Novavax (NVAX +0.37%) was once a leading contender to dominate the coronavirus vaccine market. The company faced several challenges, however, and although it successfully launched its vaccine, Nuvaxovid, revenue and earnings have remained inconsistent for years, and the stock has delivered subpar returns. Unfortunately for Novavax, it is unlikely to perform significantly better over the medium term.
Here's why it'd be best for investors to avoid this company.
Image source: Getty Images.
There is a deal of uncertainty around Novovax
Last year, Novavax signed an agreement with Sanofi, granting the France-based biotech giant the rights to commercialize Nuvaxovid in the U.S. and other countries worldwide. Sanofi also acquired the right to use Novavax's proprietary Matrix-M adjuvant technology in some of its vaccines in development. The deal was worth an upfront payment of $500 million and up to $700 million in payments upon hitting certain milestones, in addition to royalties on sales of Nuvaxovid and other products that Sanofi will develop, which may utilize Novavax's technology.

NASDAQ: NVAX
Key Data Points
Novavax benefited from this deal, but moving forward, there is far too much uncertainty surrounding it. For one, demand for coronavirus vaccines might no longer be what it once was. That's on top of regulatory changes, especially in the U.S., that are expected to limit healthy patients' ability to access the vaccine. And amid all that, Nuvaxovid trails the leading vaccines in this niche. These dynamics will all affect Novavax's royalty revenue.

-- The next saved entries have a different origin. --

/-- **AT AN `ε`-UNRAMIFIED PLACE OF THE K2_Liu FRAME** (`χ` Hecke character of the CM field `L` with `χ|_{𝕀_{L⁺}} = ε = quadraticHeckeCharCM L`, unitary local components, `ε`
unramified at `v`, `½ < re s`): `c_v(s)⁻¹ · aNorm 2 (χ_w)_{w∣v} vol s = m_v(s)` with `c_v⁻¹` THE `v`-FACTOR of ★ p861784 `invScalar_eq_finsetProd_mul_cm` (`e = ε(ϖ_v)`), and `m_v` holomorphic
on `{0 < re}` — the letters of ★ `exists_bigCell_continuation_cm_of_faces` at `v ∈ P`. [cite: HarrisKudlaSweet1996, §6 (6.14)–(6.16)] [cite: KudlaSweet1997, §1] [cite: Harris2007, (1.3.4) p. 92] -/
theorem invLocalScalar_mul_aNorm_two_eq_cm (χ : HeckeCharacter L)
    (hχε : ∀ a : ideleGroup ↥(maximalRealSubfield L), χ (AdeleRing.ideleBaseChange ↥(maximalRealSubfield L) L a) = quadraticHeckeCharCM L a)
    (hχu : ∀ (w : PlacesOver L v) (x : (w.1.adicCompletion L)ˣ), ‖((χ.localComponent w.1 x : ℂˣ) : ℂ)‖ = 1)
    (hur : (quadraticHeckeCharCM L).IsUnramifiedAt v) (vol : ℝ) {s : ℂ} (hs : 1 / 2 < s.re) :
    ((1 - (v.residueCard : ℂ) ^ (-(2 * s))) * (1 - (quadraticHeckeCharCM L).valueAtUniformizer v * (v.residueCard : ℂ) ^ (-(2 * s - 1)))) /
          ((1 - (v.residueCard : ℂ) ^ (-(2 * s + 1))) * (1 - (quadraticHeckeCharCM L).valueAtUniformizer v * (v.residueCard : ℂ) ^ (-(2 * s + 2)))) *
        aNorm ↥(maximalRealSubfield L) L (IsCMField.complexConj L : L ≃ₐ[↥(maximalRealSubfield L)] L) v 2 (fun w : PlacesOver L v => χ.localComponent w.1) vol s =
      (vol : ℂ) * (((1 - (v.residueCard : ℂ) ^ (-(2 * s))) * (1 - (quadraticHeckeCharCM L).valueAtUniformizer v * (v.residueCard : ℂ) ^ (-(2 * s))) *
            lEN ↥(maximalRealSubfield L) L (IsCMField.complexConj L : L ≃ₐ[↥(maximalRealSubfield L)] L) v (fun w : PlacesOver L v => χ.localComponent w.1) (2 * s)) /
        ((1 - (v.residueCard : ℂ) ^ (-(2 * s + 1))) * (1 - (quadraticHeckeCharCM L).valueAtUniformizer v * (v.residueCard : ℂ) ^ (-(2 * s + 1))) *
            lEN ↥(maximalRealSubfield L) L (IsCMField.complexConj L : L ≃ₐ[↥(maximalRealSubfield L)] L) v (fun w : PlacesOver L v => χ.localComponent w.1) (2 * s + 1))) :=
  invLocalScalar_mul_aNorm_two_eq_of_re ↥(maximalRealSubfield L) L (IsCMField.complexConj L) v hχu
    (unramValue_chiF_localComponent_eq L v χ (quadraticHeckeCharCM L) hχε hur)
    (HeckeCharacter.norm_valueAtUniformizer_of_isUnitary
      (Literature.RepresentationTheory.HarrisKudlaSweet1996.isFiniteOrder_quadraticHeckeCharCM (L := L)).isUnitary v).le vol hs

/-- **… and the modified normaliser of the K2_Liu frame is holomorphic on `{0 < re}`.** [cite: KudlaSweet1997, §1] [cite: HarrisKudlaSweet1996, §6 (6.16)] -/
theorem differentiableOn_modifiedNormaliser_cm (χ : HeckeCharacter L)
    (hχu : ∀ (w : PlacesOver L v) (x : (w.1.adicCompletion L)ˣ), ‖((χ.localComponent w.1 x : ℂˣ) : ℂ)‖ = 1) (vol : ℝ) :
    DifferentiableOn ℂ (fun s : ℂ =>
      (vol : ℂ) * (((1 - (v.residueCard : ℂ) ^ (-(2 * s))) * (1 - (quadraticHeckeCharCM L).valueAtUniformizer v * (v.residueCard : ℂ) ^ (-(2 * s))) *
            lEN ↥(maximalRealSubfield L) L (IsCMField.complexConj L : L ≃ₐ[↥(maximalRealSubfield L)] L) v (fun w : PlacesOver L v => χ.localComponent w.1) (2 * s)) /
        ((1 - (v.residueCard : ℂ) ^ (-(2 * s + 1))) * (1 - (quadraticHeckeCharCM L).valueAtUniformizer v * (v.residueCard : ℂ) ^ (-(2 * s + 1))) *
            lEN ↥(maximalRealSubfield L) L (IsCMField.complexConj L : L ≃ₐ[↥(maximalRealSubfield L)] L) v (fun w : PlacesOver L v => χ.localComponent w.1) (2 * s + 1))))
      {s : ℂ | 0 < s.re} :=
  differentiableOn_modifiedNormaliser ↥(maximalRealSubfield L) L (IsCMField.complexConj L) v hχu
    (HeckeCharacter.norm_valueAtUniformizer_of_isUnitary
      (Literature.RepresentationTheory.HarrisKudlaSweet1996.isFiniteOrder_quadraticHeckeCharCM (L := L)).isUnitary v).le vol

end CM

end Summit.HodgeConjecture.HodgeConjecture.Cruxes.HLiu418.K2LiuSiegelNormaliserTwoModified

end
import Mathlib
import Literature.Analysis.Calculus.TwoVariablePartials
import HarnessLib

/-!
# `∂_t² ∂ₓ = ∂ₓ ∂_t²` for `C³` functions of two real variables (curried form)

Analysis/Calculus support file (everything proved). For `φ : ℝ → ℝ → ℝ` (time first) with
`ContDiff ℝ 3 (uncurry φ)`, `exists_partial_x_of_contDiff_three` produces the `x`-partial `φx`
(jointly `C²`, `∂ₓ(φ t) = φx t`) together with the third-order exchange identity in the one-variable
language of the tree's 1+1 wave items:

  `iteratedDeriv 2 (fun τ => φx τ x) t = deriv (fun y => iteratedDeriv 2 (fun τ => φ τ y) t) x`,

i.e. `∂_t²∂ₓφ = ∂ₓ∂_t²φ`, and `iteratedDeriv 2 (φx t) x = iteratedDeriv 3 (φ t) x`. Proof: three
applications of the `C²` dictionary `exists_partials_of_contDiff_two` (to `φ`, `∂ₜφ`, `∂ₓφ`) glued by
uniqueness of derivatives — no higher symmetric-multilinear bookkeeping. Used by the intertwining
operators `∂ₓ − k/x` between inverse-square wave equations (route PhotonSphereChannels,
`FixedModeChannels`, stmt-FinalStateConjecture-10048). Folklore.
-/

noncomputable section

namespace Literature.Analysis.Calculus

open Set Filter Topology

variable {φ : ℝ → ℝ → ℝ}

/-- **The `x`-partial of a `C³` function and the exchange `∂_t²∂ₓ = ∂ₓ∂_t²`.** [folklore] -/
theorem exists_partial_x_of_contDiff_three (hφ : ContDiff ℝ 3 (Function.uncurry φ)) :
    ∃ φx : ℝ → ℝ → ℝ, ContDiff ℝ 2 (Function.uncurry φx) ∧
      (∀ t x, HasDerivAt (φ t) (φx t x) x) ∧
      (∀ t, deriv (φ t) = φx t) ∧
      (∀ t x, iteratedDeriv 2 (φx t) x = iteratedDeriv 3 (φ t) x) ∧
      (∀ t x, iteratedDeriv 2 (fun τ => φx τ x) t
          = deriv (fun y => iteratedDeriv 2 (fun τ => φ τ y) t) x) := by
  set f : ℝ × ℝ → ℝ := Function.uncurry φ with hf
  have hfd : Differentiable ℝ f := hφ.differentiable (by norm_num)
  have hD2 : ContDiff ℝ 2 (fderiv ℝ f) := hφ.fderiv_right (by norm_num)
  -- the two first partials as `fderiv` applications; both jointly `C²`
  set Φt : ℝ → ℝ → ℝ := fun t x => fderiv ℝ f (t, x) (1, 0) with hΦt
  set Φx : ℝ → ℝ → ℝ := fun t x => fderiv ℝ f (t, x) (0, 1) with hΦx
  have hΦtC2 : ContDiff ℝ 2 (Function.uncurry Φt) :=
    (hD2.clm_apply contDiff_const : ContDiff ℝ 2 fun p : ℝ × ℝ => fderiv ℝ f p (1, 0))
  have hΦxC2 : ContDiff ℝ 2 (Function.uncurry Φx) :=
    (hD2.clm_apply contDiff_const : ContDiff ℝ 2 fun p : ℝ × ℝ => fderiv ℝ f p (0, 1))
  have cτ : ∀ t x : ℝ, HasDerivAt (fun τ : ℝ => (τ, x)) ((1 : ℝ), (0 : ℝ)) t := fun t x =>
    (hasDerivAt_id t).prodMk (hasDerivAt_const t x)
  have cy : ∀ t x : ℝ, HasDerivAt (fun y : ℝ => (t, y)) ((0 : ℝ), (1 : ℝ)) x := fun t x =>
    (hasDerivAt_const x t).prodMk (hasDerivAt_id x)
  have hΦt_d : ∀ t x, HasDerivAt (fun τ => φ τ x) (Φt t x) t := fun t x => by
    have h := (hfd (t, x)).hasFDerivAt.comp_hasDerivAt t (cτ t x)
    exact h
  have hΦx_d : ∀ t x, HasDerivAt (φ t) (Φx t x) x := fun t x => by
    have h := (hfd (t, x)).hasFDerivAt.comp_hasDerivAt x (cy t x)
    exact h
  -- the `C²` dictionaries of `φ`, `Φt`, `Φx`
  have hφC2 : ContDiff ℝ 2 f := hφ.of_le (by norm_num)
  obtain ⟨φt₁, φx₁, -, φtx₁, -, -, -, -, -, -, h1, h2, -, h4, h5, -, -, -⟩ :=
    exists_partials_of_contDiff_two hφC2
  obtain ⟨Tt, Tx, -, Ttx, -, -, -, -, -, -, hT1, hT2, -, hT4, hT5, -, -, -⟩ :=
    exists_partials_of_contDiff_two hΦtC2
  obtain ⟨Xt, -, Xtt, -, -, -, -, -, -, -, hX1, -, hX3, -, -, -, hX7, -⟩ :=
    exists_partials_of_contDiff_two hΦxC2
  -- identifications by uniqueness of derivatives
  have e1 : ∀ t x, φt₁ t x = Φt t x := fun t x => (h1 t x).unique (hΦt_d t x)
  have e2 : ∀ t x, φx₁ t x = Φx t x := fun t x => (h2 t x).unique (hΦx_d t x)
  have e3 : ∀ t x, Xt t x = φtx₁ t x := by
    intro t x
    have h4' : HasDerivAt (fun τ => Φx τ x) (φtx₁ t x) t := by
      have : (fun τ => φx₁ τ x) = fun τ => Φx τ x := funext fun τ => e2 τ x
      rw [← this]; exact h4 t x
    exact (hX1 t x).unique h4'
  have e4 : ∀ t x, Tx t x = φtx₁ t x := by
    intro t x
    have h5' : HasDerivAt (Φt t) (φtx₁ t x) x := by
      have : φt₁ t = Φt t := funext fun y => e1 t y
      rw [← this]; exact h5 t x
    exact (hT2 t x).unique h5'
  -- `∂_t²∂ₓφ = ∂ₜ(∂ₜ∂ₓφ) = ∂ₜ(∂ₓ∂ₜφ) = ∂ₓ∂_t²φ`
  have e5 : ∀ t x, Xtt t x = Ttx t x := by
    intro t x
    have hA : HasDerivAt (fun τ => Xt τ x) (Xtt t x) t := hX3 t x
    have hB : HasDerivAt (fun τ => Tx τ x) (Ttx t x) t := hT4 t x
    have : (fun τ => Xt τ x) = fun τ => Tx τ x := funext fun τ => by rw [e3, e4]
    rw [this] at hA
    exact hA.unique hB
  have e6 : ∀ t y, Tt t y = iteratedDeriv 2 (fun τ => φ τ y) t := by
    intro t y
    rw [iteratedDeriv_succ, iteratedDeriv_one]
    have : deriv (fun τ => φ τ y) = fun τ => Φt τ y := funext fun τ => (hΦt_d τ y).deriv
    rw [this]
    exact ((hT1 t y).deriv).symm
  refine ⟨Φx, hΦxC2, hΦx_d, fun t => funext fun x => (hΦx_d t x).deriv, fun t x => ?_, fun t x => ?_⟩
  · rw [iteratedDeriv_succ' (n := 2)]
    congr 1
    exact (funext fun y => (hΦx_d t y).deriv).symm
  · rw [hX7, e5]
    have : (fun y => iteratedDeriv 2 (fun τ => φ τ y) t) = Tt t := funext fun y => (e6 t y).symm
    rw [this]
    exact ((hT5 t x).deriv).symm

end Literature.Analysis.Calculus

Novavax could benefit from Sanofi making pipeline progress with vaccine candidates that use the former's Matrix-M adjuvant technology. However, this is yet another uncertain potential stream of catalysts that depends on the slow and risky process of developing and marketing drugs and vaccines. Considering how much uncertainty is involved here, Novavax's medium-term prospects don't look all that attractive.
Pipeline candidates are long shots
Novavax could fix that problem by developing and marketing newer vaccines. However, there are at least two issues here. First, the company's track record over the past five years hasn't been great. The company was overshadowed by others in the large (at some point) coronavirus vaccine market, partly due to internal issues that led to significant delays in launching Nuvaxovid.
Second, Novavax's leading candidates -- a stand-alone flu and a combined coronavirus/flu vaccine -- will encounter significant competition. Other companies have made significant progress in developing novel flu vaccines and have reported strong results from mid- and late-stage clinical trials. Furthermore, its combination vaccine could cannibalize sales of Nuvaxovid in a coronavirus market that is no longer attractive. All these factors make Novavax a highly risky stock that is not worth investing in at this time.